PetPartners, Inc. is an indirect corporate affiliate of PetPlace.com. PetPlace may be compensated when you click on or make a purchase using the links in this article.
According to the American College of Allergy, Asthma and Immunology, allergies are the sixth leading cause of chronic illness in the U.S., with over 50 million Americans suffering from allergies each year. And just like their human counterparts, dogs, cats, and other pets can suffer from allergies, especially in the spring.
Pet allergies — whether they’re caused by the animal’s environment, certain foods, or specific substances (soaps, wool, carpet, insecticides, etc.) — will present themselves in the same manners as they do to humans: itchy eyes, runny noses, increased scratching, sneezing, and even vomiting or diarrhea can all be indicators of an allergic reaction.
Seasonal allergies from pollen, mold, mildew, or dust will cause excessive scratching, licking and/or biting, and infection, injury, and hair loss (commonly known as “hot spots”) will exacerbate the problem, as your pet tries to calm his itch.
While only your pet’s veterinarian can truly determine the cause of the spring-time symptoms, there are ways to keep your pets allergy-free this spring. It’s pretty difficult to control airborne irritants, so consider these five tips to help alleviate your pets’ spring allergies.
1. Watch Out For Pollen
Keep an eye on the daily weather reports to get a handle on the pollen count in your area, while keeping in mind pollen is lowest on cool days and after a rainfall. Peak pollen counts also occur between 5:00 a.m. and 10:00 a.m., so taking that long walk may be a better option in the evening. A good way to determine how much pollen will affect your pet is to bookmark the pollen forecast, then take notice if symptoms tend to flare up on moderate pollen count days or just on particularly high pollen count days.
2. Clean Your House
You’re probably already in the process of spring cleaning, so while you’re at it, make sure your home is as allergen-free as possible. Clean and disinfect to get rid of the pollen that can be blown or tracked in from the outside, and throughly clean out all the dust and dust mites that build up on the inside. Investing in a good air purifier system will remove impurities from the air and prevent breathing problems from escalating. Take time to vacuum, wash your pet’s bedding, and get rid of any old toys that are permanently soiled or damaged. Also, be sure to brush and groom your furry friends, and quickly dispose of all that excess hair that comes from spring shedding.
3. Watch Where You Walk
You can’t control what’s in the air, but you can control where your pet plays or takes walks. Avoid tall grasses and wait a few hours after you mow your lawn before letting your pet run around the yard.
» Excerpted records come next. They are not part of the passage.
/-
Copyright (c) 2026 the pub-hodgecm-mathlib formalisation cell (harness21).  Track B «K2-LIT» prover seat hodgecm-mathlib-K2E4-p14 (g4), 2026-09-04:
‹S› ROAD J, road (d-w) of K2E3-p03 (g3), brick (C2b-ii) FILE A2b — THE COUNT `[Λ¹ : Λ¹ ∩ (1 + 4Λ)] = q^{6m−⌊d∕2⌋}` for the norm-one group of the order `Λ = 𝒪_E ⊕ 𝒪_E·j` (datum currency).
-/
import Summits.HodgeConjecture.HodgeConjecture.Theorems.K2E3WildOrderUnitGroupNormImage   -- ★ FILE A1b (this seat): `nrd(Λ^×) = 𝒪_F^×`, `nrd(1+4Λ) = U_F^{(2m+⌊d∕2⌋)}`; brings ★ FILE A1
import Summits.HodgeConjecture.HodgeConjecture.Theorems.K2E3WildOrderResidueCounts        -- ★ FILE A2a (this seat): `[G : G₁] = (q−1)q`, `[G_k : G_{k′}] = q^{2(k′−k)}`, `relIndex_sup_eq_relIndex_of_normal`
import Literature.NumberTheory.LocalFields.RamifiedQuadraticResidueCountsUnits              -- ★ `relIndex_fixedUnitLevel_eq` (`[𝒪_F^× : U_F^{(n)}] = (q−1)q^{⌈n∕2⌉−1}` in E-depth `n`)
import HarnessLib

/-!
# (C2b-ii) in datum currency: `[Λ¹ : Λ¹ ∩ (1 + 4Λ)] = q^{6m−⌊d∕2⌋}` for the norm-one group of the order `Λ = 𝒪_E ⊕ 𝒪_E·j` of `⟨1,−ξ⟩` at a wild ramified quadratic datum
# (Kottwitz 1988 §1; Riehm 1970; Serre, *Local Fields* V §3)

Cell `pub/hodgecm-mathlib`, Track B «K2-LIT», crux H413 = `stmt-HodgeConjecture-24833` (supports-only, `--as helper`, count-neutral); ‹S› ROAD J, road (d-w) of ‹J3› v2 (owner
K2E3-p03 (g3)); letter (C2) `sig_K2E3WildAnisotropicResidualCount` = (C2-struct) · (C2a) ★ p857092 · (C2b-i) · **(C2b-ii)** (this seat; road owner 03:36:47Z (2), dealer K2E3-plan (g3)
03:38:10Z (R2); census 03:39:19Z «=» 03:41:14Z).  THEOREMS ONLY (no `def`, no `instance`, no notation, no named fact, no `sorry`).  FILE A2b = the assembly (A1 ★ p857193
`K2E3WildOrderUnitGroup`, A1b ★ p857217 `K2E3WildOrderUnitGroupNormImage`, A2a `K2E3WildOrderResidueCounts`; FILE B = the CM ∕ `levelOf` dress).

THE ROAD.  `G = Λ^×` (★ A1 membership letter), `N = G_{4m} = Λ^× ∩ (1 + 4Λ)` (`|2| = |ϖ|^{2m}`), `f = det : G → 𝒪_F^×`, `A = ker f = Λ¹`.  Then
`[A : A ∩ N] · [f(G) : f(N)] = [G : N]` (★ A2a `relIndex_sup_eq_relIndex_of_normal` for `[N ⊔ A : N] = [A : A ∩ N]`, Mathlib `relIndex_map_map` for `[G : N ⊔ A] = [f(G) : f(N)]`), with
`[G : N] = [G : G₁]·[G₁ : G_{4m}] = (q−1)q·q^{2(4m−1)}` (★ A2a) and `[f(G) : f(N)] = [𝒪_F^× : U_F^{(2m+⌊d∕2⌋)}] = (q−1)q^{2m+⌊d∕2⌋−1}` (★ A1b images + ★ `relIndex_fixedUnitLevel_eq` at E-depth
`4m + 2⌊d∕2⌋`); `(q−1)q^{2m+⌊d∕2⌋−1}` cancels (`⌊d∕2⌋ ≤ m` by `d ≤ t+1 = 2m+1`):
* **`relIndex_normOne_level_eq_pow`**: `[Λ¹ : Λ¹ ∩ (1+4Λ)] = q^{6m−⌊d∕2⌋}` — the subgroups `A = {shape, integral, det = 1}` and `B = {g ∈ A : |g₀₀ − 1|, |g₁₀| ≤ exp(−4m)}` of `GL₂(K)` by
  membership letters (`ξ` a fixed unit; no norm hypothesis on `ξ` is needed for the count);
* **`relIndex_normOne_level_eq_pow_of_injective`**: the same for subgroups `B ≤ A` of ANY group `Γ` whose images under an injective `ι : Γ →* GL₂(K)` have those letters (the form FILE B
  applies to the CM carrier `(cmDatum L 2 ⟨1,−ξ⟩).Local v` along the one-place model ★ `localNonsplitEquiv`).
Numerics (road owner's ladders, `K2/K2E3-p03/g3/NUMERICS-W3-Q2…`): (q,m,d) = (2,1,2) 32 = 2^{6−1} ✓, (2,1,3) 32 ✓, (4,1,2) 1024 = 4^5 ✓, (2,2,2) 2048 = 2^{11} ✓, (2,2,4) 1024 = 2^{10} ✓.
HONEST LABEL: HC_CM is proved only modulo the 7 printed citations (2 remaining named inputs: hLiu418 = `stmt-HodgeConjecture-24832`, h413 = `stmt-HodgeConjecture-24833`) until rung 0
closes; count-neutral; (C2b-ii) is proved here IN DATUM CURRENCY only — the CM-carrier letter is FILE B; (C2)∕(W3) are NOT proved here.

## References
* [Kottwitz1988] R. E. Kottwitz, *Tamagawa numbers*, Ann. of Math. 127 (1988), §1 Thm. 1 (the place-freeness that (C2) expresses).
* [Riehm1970] C. Riehm, *The norm 1 group of a 𝔭-adic division algebra*, Amer. J. Math. 92 (1970), §§1–2.
* [Serre1979] J.-P. Serre, *Local Fields*, GTM 67 (1979), Ch. V §3 Prop. 5, Cor. 3; Ch. IV §2 Prop. 6.
* [VignerasLNM800] M.-F. Vignéras, *Arithmétique des algèbres de quaternions*, LNM 800 (1980), Ch. II §1.
-/

set_option autoImplicit false
set_option linter.dupNamespace false

noncomputable section

open WithZero Matrix
open scoped Valued MatrixGroups
open Literature.NumberTheory.Automorphic.UnitaryThreeFourFrame (IsRamifiedQuadraticDatum)
open Literature.NumberTheory.LocalFields.WildQuadraticDatum
open Summit.HodgeConjecture.HodgeConjecture.Cruxes.H413.K2E3WildOrderUnitGroup
open Summit.HodgeConjecture.HodgeConjecture.Cruxes.H413.K2E3WildOrderUnitGroupNormImage
open Summit.HodgeConjecture.HodgeConjecture.Cruxes.H413.K2E3WildOrderResidueCounts

namespace Summit.HodgeConjecture.HodgeConjecture.Cruxes.H413.K2E3WildOrderNormOneLevelCount

/-! ## §3 Assembly: `[Λ¹ : Λ¹ ∩ (1 + 4Λ)] · [𝒪_F^× : U_F^{(2m+⌊d∕2⌋)}] = [Λ^× : 1 + 4Λ]`, hence `[Λ¹ : Λ¹ ∩ (1 + 4Λ)] = q^{6m−⌊d∕2⌋}` -/

section Assembly

variable {K : Type} [Field K] [Valued K ℤᵐ⁰] [CompleteSpace K] [Finite 𝓀[K]] {σ : K →+* K} {ϖ ξ : K} {d t : ℕ}

/-- **(C2b-ii) IN DATUM CURRENCY: `[Λ¹ : Λ¹ ∩ (1 + 4Λ)] = q^{6m−⌊d∕2⌋}`** at a wild ramified quadratic datum with `|2| = |ϖ|^{2m}` (`m ≥ 1`), for the NORM-ONE group `Λ¹ = A` of the order of
`⟨1,−ξ⟩` (`ξ` a fixed unit, no norm condition needed) — the subgroup of `GL₂(K)` of shape matrices `[[a, ξσc],[c, σa]]` with `a, c` integral and `det = aσa − ξcσc = 1` — and its
level `B = A ∩ (1 + 4Λ)` (`|a − 1|, |c| ≤ |4| = exp(−4m)`), both by membership letters.  `[A : B]·[𝒪_F^× : U_F^{(2m+⌊d∕2⌋)}] = [Λ^× : 1+4Λ] = (q−1)q^{8m−1}` (§1–§2, ★ A1b images, ★
`relIndex_fixedUnitLevel_eq`), and `(q−1)q^{2m+⌊d∕2⌋−1}` cancels (`⌊d∕2⌋ ≤ m` by `d ≤ t + 1`).  `q = #𝓀[K]`, `d ∕ 2` is `ℕ`-division.
[cite: Kottwitz1988, §1 Thm. 1] [cite: Riehm1970, §§1–2] [cite: Serre1979, Ch. V §3 Cor. 3] -/
theorem relIndex_normOne_level_eq_pow (hD : IsRamifiedQuadraticDatum σ ϖ d t) {m : ℕ} (htm : t = 2 * m) (hm1 : 1 ≤ m) (hσξ : σ ξ = ξ) (hξ1 : Valued.v ξ = 1)
    {A B : Subgroup (GL (Fin 2) K)}
    (hA : ∀ g : GL (Fin 2) K, g ∈ A ↔
      ((g : Matrix (Fin 2) (Fin 2) K) 0 1 = ξ * σ ((g : Matrix (Fin 2) (Fin 2) K) 1 0) ∧ (g : Matrix (Fin 2) (Fin 2) K) 1 1 = σ ((g : Matrix (Fin 2) (Fin 2) K) 0 0) ∧
        Valued.v ((g : Matrix (Fin 2) (Fin 2) K) 0 0) ≤ 1 ∧ Valued.v ((g : Matrix (Fin 2) (Fin 2) K) 1 0) ≤ 1 ∧ (g : Matrix (Fin 2) (Fin 2) K).det = 1))
    (hB : ∀ g : GL (Fin 2) K, g ∈ B ↔
      g ∈ A ∧ Valued.v ((g : Matrix (Fin 2) (Fin 2) K) 0 0 - 1) ≤ exp (-((4 * m : ℕ) : ℤ)) ∧ Valued.v ((g : Matrix (Fin 2) (Fin 2) K) 1 0) ≤ exp (-((4 * m : ℕ) : ℤ))) :
    B.relIndex A = Nat.card 𝓀[K] ^ (6 * m - d / 2) := by
  classical
  have hD' := hD
  obtain ⟨hσ, hvσ, hϖ, hfix, hd, -, ht⟩ := hD'
  have hdt : d ≤ t + 1 := d_le_succ_t hσ hfix hϖ hd ht
  have h2v : Valued.v (2 : K) < 1 := by rw [ht, v_varpi_pow hϖ, htm, ← exp_zero, exp_lt_exp]; omega
  -- the order unit group `G = Λ^×`, its levels `G₁`, `Gn = G_{4m}`
  obtain ⟨G, hG⟩ := exists_subgroup_orderUnits hσ hvσ hσξ hξ1
  obtain ⟨G₁, hG₁⟩ := exists_subgroup_orderUnits_level hvσ hξ1 hG 1
  obtain ⟨Gn, hGn⟩ := exists_subgroup_orderUnits_level hvσ hξ1 hG (4 * m)
  have hAG : A ≤ G := fun g hg => by
    obtain ⟨h01, h11, ha, hc, hdet⟩ := (hA g).1 hg
    exact (hG g).2 ⟨h01, h11, ha, hc, by rw [hdet, map_one]⟩
  have hG₁G : G₁ ≤ G := fun g hg => ((hG₁ g).1 hg).1
  have hGnG₁ : Gn ≤ G₁ := fun g hg => by
    obtain ⟨hgG, ha, hc⟩ := (hGn g).1 hg
    have hle : exp (-((4 * m : ℕ) : ℤ)) ≤ exp (-((1 : ℕ) : ℤ)) := exp_le_exp.2 (by push_cast; omega)
    exact (hG₁ g).2 ⟨hgG, ha.trans hle, hc.trans hle⟩
  -- `f = det` on `↥G`, `A = ker f`, `B = Gn ⊓ A`
  set f : G →* Kˣ := Matrix.GeneralLinearGroup.det.comp G.subtype with hf
  have hfapply : ∀ x : G, ((f x : Kˣ) : K) = ((x : GL (Fin 2) K) : Matrix (Fin 2) (Fin 2) K).det := fun x => Matrix.GeneralLinearGroup.val_det_apply _
  have hkerA : f.ker.map G.subtype = A := by
    ext g
    constructor
    · rintro ⟨x, hx, rfl⟩
      obtain ⟨h01, h11, ha, hc, -⟩ := (hG x).1 x.2
      refine (hA _).2 ⟨h01, h11, ha, hc, ?_⟩
      have hx1 : f x = 1 := hx
      rw [Subgroup.coe_subtype, ← hfapply, hx1, Units.val_one]
    · intro hg
      refine ⟨⟨g, hAG hg⟩, ?_, rfl⟩
      change f ⟨g, hAG hg⟩ = 1
      exact Units.ext (by rw [hfapply, Units.val_one]; exact ((hA g).1 hg).2.2.2.2)
  have hNB : (Gn.subgroupOf G).map G.subtype ⊓ A = B := by
    rw [Subgroup.subgroupOf_map_subtype]
    ext g
    rw [Subgroup.mem_inf, Subgroup.mem_inf, hB, hGn]
    constructor
    · rintro ⟨⟨⟨-, ha, hc⟩, -⟩, hgA⟩; exact ⟨hgA, ha, hc⟩
    · rintro ⟨hgA, ha, hc⟩; exact ⟨⟨⟨hAG hgA, ha, hc⟩, hAG hgA⟩, hgA⟩
  -- `[A : B]` read in `↥G`
  have hX : B.relIndex A = (Gn.subgroupOf G).relIndex f.ker := by
    rw [← Subgroup.relIndex_map_map_of_injective (Gn.subgroupOf G) f.ker G.subtype_injective, hkerA, ← hNB, Subgroup.inf_relIndex_right]
  -- the images `f(⊤) = 𝒪_F^×`, `f(Gn) = U_F^{(2m+⌊d∕2⌋)}` (★ A1b)
  have hU : ∀ u : Kˣ, u ∈ Subgroup.map f ⊤ ↔ σ u = u ∧ Valued.v (u : K) = 1 := by
    intro u
    constructor
    · rintro ⟨x, -, rfl⟩
      rw [hfapply]
      exact det_fixed_of_mem hσ hσξ hG x.2
    · rintro ⟨hσu, hu1⟩
      obtain ⟨g, hg, hgu⟩ := exists_mem_det_eq_of_fixed_unit hD h2v hσξ hξ1 hG hσu hu1
      exact ⟨⟨g, hg⟩, Subgroup.mem_top _, Units.ext (by rw [hfapply, Subgroup.coe_mk, hgu])⟩
  have hUn : ∀ u : Kˣ, u ∈ Subgroup.map f (Gn.subgroupOf G) ↔
      (σ u = u ∧ Valued.v (u : K) = 1) ∧ Valued.v ((u : K) - 1) ≤ exp (-((4 * m + 2 * (d / 2) : ℕ) : ℤ)) := by
    intro u
    constructor
    · rintro ⟨x, hx, rfl⟩
      have hx' : (x : GL (Fin 2) K) ∈ Gn := hx
      obtain ⟨-, ha, hc⟩ := (hGn _).1 hx'
      rw [hfapply]
      exact ⟨det_fixed_of_mem hσ hσξ hG x.2, valued_det_sub_one_le_of_level hD hξ1 htm hG x.2 ha hc⟩
    · rintro ⟨⟨hσu, -⟩, hul⟩
      obtain ⟨g, hg, ha, hc, hgu⟩ := exists_mem_level_det_eq_of_fixed_unit_level hD htm hm1 hG hσu hul
      refine ⟨⟨g, hg⟩, ?_, Units.ext (by rw [hfapply, Subgroup.coe_mk, hgu])⟩
      change (⟨g, hg⟩ : G) ∈ Gn.subgroupOf G
      rw [Subgroup.mem_subgroupOf]
      exact (hGn g).2 ⟨hg, ha, hc⟩
  have hq : (Subgroup.map f (Gn.subgroupOf G)).relIndex (Subgroup.map f ⊤) =
      (Nat.card 𝓀[K] - 1) * Nat.card 𝓀[K] ^ ((4 * m + 2 * (d / 2) + 1) / 2 - 1) :=
    relIndex_fixedUnitLevel_eq hσ hvσ hfix hϖ hd hU (by omega) hUn
  -- the index identity `[G : N] = [A : A ∩ N] · [f(G) : f(N)]`
  have h1 : (Gn.subgroupOf G).index = (Gn.subgroupOf G).relIndex f.ker * (Subgroup.map f (Gn.subgroupOf G)).relIndex (Subgroup.map f ⊤) := by
    rw [Subgroup.relIndex_map_map, top_sup_eq, Subgroup.relIndex_top_right, ← relIndex_sup_eq_relIndex_of_normal (Gn.subgroupOf G) f.ker,
      Subgroup.relIndex_mul_index le_sup_left]
  -- `[G : N] = [G : G₁] · [G₁ : G_{4m}]`
  have h2 : (Gn.subgroupOf G).index = Nat.card 𝓀[K] ^ (2 * (4 * m - 1)) * ((Nat.card 𝓀[K] - 1) * Nat.card 𝓀[K]) := by
    change Gn.relIndex G = _
    rw [← Subgroup.relIndex_mul_relIndex Gn G₁ G hGnG₁ hG₁G, relIndex_level_one_eq hD h2v hξ1 hG hG₁, relIndex_level_eq_pow hD hξ1 hG (le_refl 1) (by omega) hG₁ hGn]
  -- arithmetic
  have hq1 : 1 < Nat.card 𝓀[K] := Finite.one_lt_card
  set q := Nat.card 𝓀[K] with hqdef
  set e := d / 2 with hedef
  have hem : e ≤ m := by omega
  have hC : 0 < (q - 1) * q ^ ((4 * m + 2 * e + 1) / 2 - 1) := Nat.mul_pos (by omega) (pow_pos (by omega) _)
  have hlhs : (Gn.subgroupOf G).relIndex f.ker * ((q - 1) * q ^ ((4 * m + 2 * e + 1) / 2 - 1)) = q ^ (2 * (4 * m - 1)) * ((q - 1) * q) := by
    rw [← hq, ← h1, h2]
  rw [hX]
  refine Nat.eq_of_mul_eq_mul_right hC ?_
  rw [hlhs]
  have hexp : 2 * (4 * m - 1) + 1 = (6 * m - e) + ((4 * m + 2 * e + 1) / 2 - 1) := by omega
  calc q ^ (2 * (4 * m - 1)) * ((q - 1) * q) = (q - 1) * q ^ (2 * (4 * m - 1) + 1) := by ring
    _ = (q - 1) * q ^ ((6 * m - e) + ((4 * m + 2 * e + 1) / 2 - 1)) := by rw [hexp]
    _ = q ^ (6 * m - e) * ((q - 1) * q ^ ((4 * m + 2 * e + 1) / 2 - 1)) := by rw [pow_add]; ring

/-- **(C2b-ii) THROUGH AN INJECTIVE HOMOMORPHISM** `ι : Γ →* GL₂(K)` (the form the CM dress applies to the one-place model `(cmDatum L 2 ⟨1,−ξ⟩).Local v ≃* U(σ_w, ⟨1,−ξ_w⟩) ≤ GL₂(L_w)`):
if the images `A.map ι`, `B.map ι` of subgroups `B ≤ A ≤ Γ` are the norm-one order group and its level-`4m` subgroup (membership letters), then `[A : B] = q^{6m−⌊d∕2⌋}`
(Mathlib `Subgroup.relIndex_map_map_of_injective`). [cite: Kottwitz1988, §1 Thm. 1] [cite: Riehm1970, §§1–2] -/
theorem relIndex_normOne_level_eq_pow_of_injective (hD : IsRamifiedQuadraticDatum σ ϖ d t) {m : ℕ} (htm : t = 2 * m) (hm1 : 1 ≤ m) (hσξ : σ ξ = ξ)
    (hξ1 : Valued.v ξ = 1) {Γ : Type*} [Group Γ] {ι : Γ →* GL (Fin 2) K} (hι : Function.Injective ι) {A B : Subgroup Γ}
    (hA : ∀ g : GL (Fin 2) K, g ∈ A.map ι ↔
      ((g : Matrix (Fin 2) (Fin 2) K) 0 1 = ξ * σ ((g : Matrix (Fin 2) (Fin 2) K) 1 0) ∧ (g : Matrix (Fin 2) (Fin 2) K) 1 1 = σ ((g : Matrix (Fin 2) (Fin 2) K) 0 0) ∧
        Valued.v ((g : Matrix (Fin 2) (Fin 2) K) 0 0) ≤ 1 ∧ Valued.v ((g : Matrix (Fin 2) (Fin 2) K) 1 0) ≤ 1 ∧ (g : Matrix (Fin 2) (Fin 2) K).det = 1))
    (hB : ∀ g : GL (Fin 2) K, g ∈ B.map ι ↔
      g ∈ A.map ι ∧ Valued.v ((g : Matrix (Fin 2) (Fin 2) K) 0 0 - 1) ≤ exp (-((4 * m : ℕ) : ℤ)) ∧ Valued.v ((g : Matrix (Fin 2) (Fin 2) K) 1 0) ≤ exp (-((4 * m : ℕ) : ℤ))) :
    B.relIndex A = Nat.card 𝓀[K] ^ (6 * m - d / 2) := by
  rw [← Subgroup.relIndex_map_map_of_injective B A hι]
  exact relIndex_normOne_level_eq_pow hD htm hm1 hσξ hξ1 hA hB

end Assembly

end Summit.HodgeConjecture.HodgeConjecture.Cruxes.H413.K2E3WildOrderNormOneLevelCount

end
Common outdoor allergens like ragweed, pollen, animal dander, and feathers can be inhaled, pass through the pads of the feet, and even be ingested by your pets, causing bad allergic reactions. Completely avoiding these allergens can be next to impossible since they’re in abundance everywhere, but if you know your environment and stay away from problem areas, you can mitigate the risks.
4. Stay Up on Baths
Always clean your pets’ paws with a mild, hypo-allergenic wipe after they spend time outside. Also, frequent bathing will not only cleanse pollen from their coats, but will also help soothe irritations. A veterinarian-approved oatmeal- or aloe-based shampoo will promote healing, combat irritation, and moisturize the skin. Don’t just clean their coats, though. Look at their ears. Are they clean? Have they been scratching at them? Are their eyes clean and healthy or do they look red? If they’re older, do their eyes look a little cloudy? How about their toenails; do they need to be trimmed? Examine your pets in detail all over and then, if needed, contact a professional groomer or your veterinarian for help. And, yes, you can bathe your cat (and your bird).
5. Talk to Your Veterinarian
There are many ways to tackle allergies. Depending on the type of allergy, the allergen, and the pet, you might have to try a few things (or a combination of things) to find the right treatment. But, no matter what, always enlist the guidance of your veterinarian first. Antihistamines like Benadryl or Zyrtec can help ease allergic reactions and prevent your pet from giving himself an infection from scratching or biting, but they don’t address the allergy itself. Topical treatments that contain hydrocortisone can also be applied at infected areas to provide relief for localized itching. New research has shown promising results for the use of fatty acids in the form of Omega 3 supplements to not only provide a lustrous coat, but also to treat allergies in some dogs and cats. For severe allergies, injectable or oral steroid treatment is extremely effective in relieving inflammation and severe itching. Again, consult your veterinarian before commencing any allergy treatment.